TASK BRIEF ::
Where a line holds the word "habs", copy it from the records.

THE DATA ::

>>>

/-- **Refutation template (NESS form).** Fix parameters `> 0` at which weak-NESS uniqueness holds, a
steady-state family `μ`, and `T > 0` such that response densities exist along `μ` at `T` for all
`N ≥ 2` (an instance of item `ResponseDensity`). If for every `C` there are `N ≥ 2`, a smooth compactly
supported observable `F` on the `N`-chain and `r ≥ 0` with `C · ∫ F² dμ_{N,T,T} < N r²` and
`r ≤ |μ_δ(F) − μ_δ(F∘Θ)|/|δ|` for all small `δ ≠ 0` (`μ_δ := μ_{N,T+δ/2,T−δ/2}`) — an ASYMMETRY WITNESS:
normalised momentum-reversal asymmetry of the NESS `≫ N^{-1/2}` to first order — then `OddResponseBound`
is false: by `tendsto_oddAsymmetry` the asymmetry quotient tends to `∫ F (h − h∘Θ) dμ_T`, and
Cauchy–Schwarz (`OddPairing.sq_integral_mul_le`) gives `N r² ≤ ∫ F² · N ∫ (h − h∘Θ)² ≤ C ∫ F²`.
(Heuristic witness for the deterministic chain, Disproof.lean §3: a smooth truncation of the windowed
transport `∫_{−bN}^{bN} J_bulk∘Φ_s ds`, `∫ F² ≍ N²`, asymmetry `≍ N δ`.) [folklore] -/
theorem oddResponseBound_false_of_asymmetryWitness (hω : 0 < ω₂) (hl : 0 < lam) (hβ : 0 < β)
    (hγ : 0 < γ)
    (hUq : ∀ (N : ℕ) (T_L T_R : ℝ), 0 < T_L → 0 < T_R → ∀ μ ν : Measure (PhaseSpace N),
      (pinnedChain ω₂ lam β γ).IsSteadyState N T_L T_R μ →
      (pinnedChain ω₂ lam β γ).IsSteadyState N T_L T_R ν → μ = ν)
    {μ : (N : ℕ) → ℝ → ℝ → Measure (PhaseSpace N)}
    (hμ : ∀ (N : ℕ) (T_L T_R : ℝ), 0 < T_L → 0 < T_R →
      (pinnedChain ω₂ lam β γ).IsSteadyState N T_L T_R (μ N T_L T_R))
    {T : ℝ} (hT : 0 < T)
    (hR : ∀ N : ℕ, 2 ≤ N → ∃ h : PhaseSpace N → ℝ, MemLp h 2 (μ N T T) ∧
      (∀ F : PhaseSpace N → ℝ, ContDiff ℝ ((⊤ : ℕ∞) : WithTop ℕ∞) F → HasCompactSupport F →
        Tendsto (fun δ : ℝ => ((∫ x, F x ∂(μ N (T + δ / 2) (T - δ / 2))) - ∫ x, F x ∂(μ N T T)) / δ)
          (𝓝[≠] 0) (𝓝 (∫ x, F x * h x ∂(μ N T T)))) ∧
      (∀ i : Fin N, Tendsto (fun δ : ℝ =>
          ((∫ x, (pinnedChain ω₂ lam β γ).bondCurrent N i x ∂(μ N (T + δ / 2) (T - δ / 2))) -
            ∫ x, (pinnedChain ω₂ lam β γ).bondCurrent N i x ∂(μ N T T)) / δ)
          (𝓝[≠] 0) (𝓝 (∫ x, (pinnedChain ω₂ lam β γ).bondCurrent N i x * h x ∂(μ N T T)))))
    (hW : ∀ C : ℝ, ∃ N : ℕ, 2 ≤ N ∧ ∃ F : PhaseSpace N → ℝ,
      ContDiff ℝ ((⊤ : ℕ∞) : WithTop ℕ∞) F ∧ HasCompactSupport F ∧ ∃ r : ℝ, 0 ≤ r ∧
        C * ∫ x, F x ^ 2 ∂(μ N T T) < N * r ^ 2 ∧
        ∀ᶠ δ in 𝓝[≠] (0 : ℝ), r ≤ |((∫ x, F x ∂(μ N (T + δ / 2) (T - δ / 2))) -
          ∫ x, F (x.1, -x.2) ∂(μ N (T + δ / 2) (T - δ / 2))) / δ|) :
    ¬ OddResponseBound := by
  intro hSI
  obtain ⟨C, hC⟩ := hSI ω₂ lam β γ hω hl hβ hγ hUq μ hμ T hT
  obtain ⟨N, hN2, F, hFd, hFs, r, hr0, hlt, hev⟩ := hW C
  obtain ⟨h, hh, hF, hcur⟩ := hR N hN2
  obtain ⟨hmem, hbound⟩ := hC N h hN2 ⟨hh, hF, hcur⟩
  haveI : IsProbabilityMeasure (μ N T T) := (hμ N T T hT hT).1
  -- the asymmetry quotient tends to the pairing with the odd part
  have hlim := tendsto_oddAsymmetry (γ := γ) hω hl hβ hUq hμ hT hh hF hFd hFs
  set L := ∫ x, F x * (h x - h (x.1, -x.2)) ∂(μ N T T) with hL
  have habs : Tendsto (fun δ : ℝ => |((∫ x, F x ∂(μ N (T + δ / 2) (T - δ / 2))) -
      ∫ x, F (x.1, -x.2) ∂(μ N (T + δ / 2) (T - δ / 2))) / δ|) (𝓝[≠] 0) (𝓝 |L|) :=
    (continuous_abs.tendsto L).comp hlim
  have hrL : r ≤ |L| := ge_of_tendsto habs hev
  -- `F ∈ L²(μ_T)` (bounded, compactly supported, finite measure)
  obtain ⟨c, hc⟩ := hFd.continuous.bounded_above_of_compact_support hFs
  have hF2 : MemLp F 2 (μ N T T) :=
    (memLp_top_of_bound hFd.continuous.aestronglyMeasurable c (Eventually.of_forall hc)).mono_exponent
      le_top
  -- Cauchy–Schwarz: L² ≤ ∫ F² · ∫ (h − h∘Θ)²
  have hcs := OddPairing.sq_integral_mul_le hF2 hmem
  have hF2nn : 0 ≤ ∫ x, F x ^ 2 ∂(μ N T T) := integral_nonneg fun x => sq_nonneg _
  have hN0 : (0 : ℝ) ≤ N := Nat.cast_nonneg N
  have h1 : r ^ 2 ≤ L ^ 2 := by
    rw [← sq_abs L]
    exact pow_le_pow_left₀ hr0 hrL 2
  have h2 : (N : ℝ) * r ^ 2 ≤ C * ∫ x, F x ^ 2 ∂(μ N T T) :=
    calc (N : ℝ) * r ^ 2 ≤ N * L ^ 2 := mul_le_mul_of_nonneg_left h1 hN0
      _ ≤ N * ((∫ x, F x ^ 2 ∂(μ N T T)) * ∫ x, (h x - h (x.1, -x.2)) ^ 2 ∂(μ N T T)) :=
          mul_le_mul_of_nonneg_left hcs hN0
      _ = (∫ x, F x ^ 2 ∂(μ N T T)) * ((N : ℝ) * ∫ x, (h x - h (x.1, -x.2)) ^ 2 ∂(μ N T T)) := by
          ring
      _ ≤ (∫ x, F x ^ 2 ∂(μ N T T)) * C := mul_le_mul_of_nonneg_left hbound hF2nn
      _ = C * ∫ x, F x ^ 2 ∂(μ N T T) := mul_comm _ _
  linarith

<<<

TASK RESPONSE ::
  have habs : Tendsto (fun δ : ℝ => |((∫ x, F x ∂(μ N (T + δ / 2) (T - δ / 2))) -
  have hrL : r ≤ |L| := ge_of_tendsto habs hev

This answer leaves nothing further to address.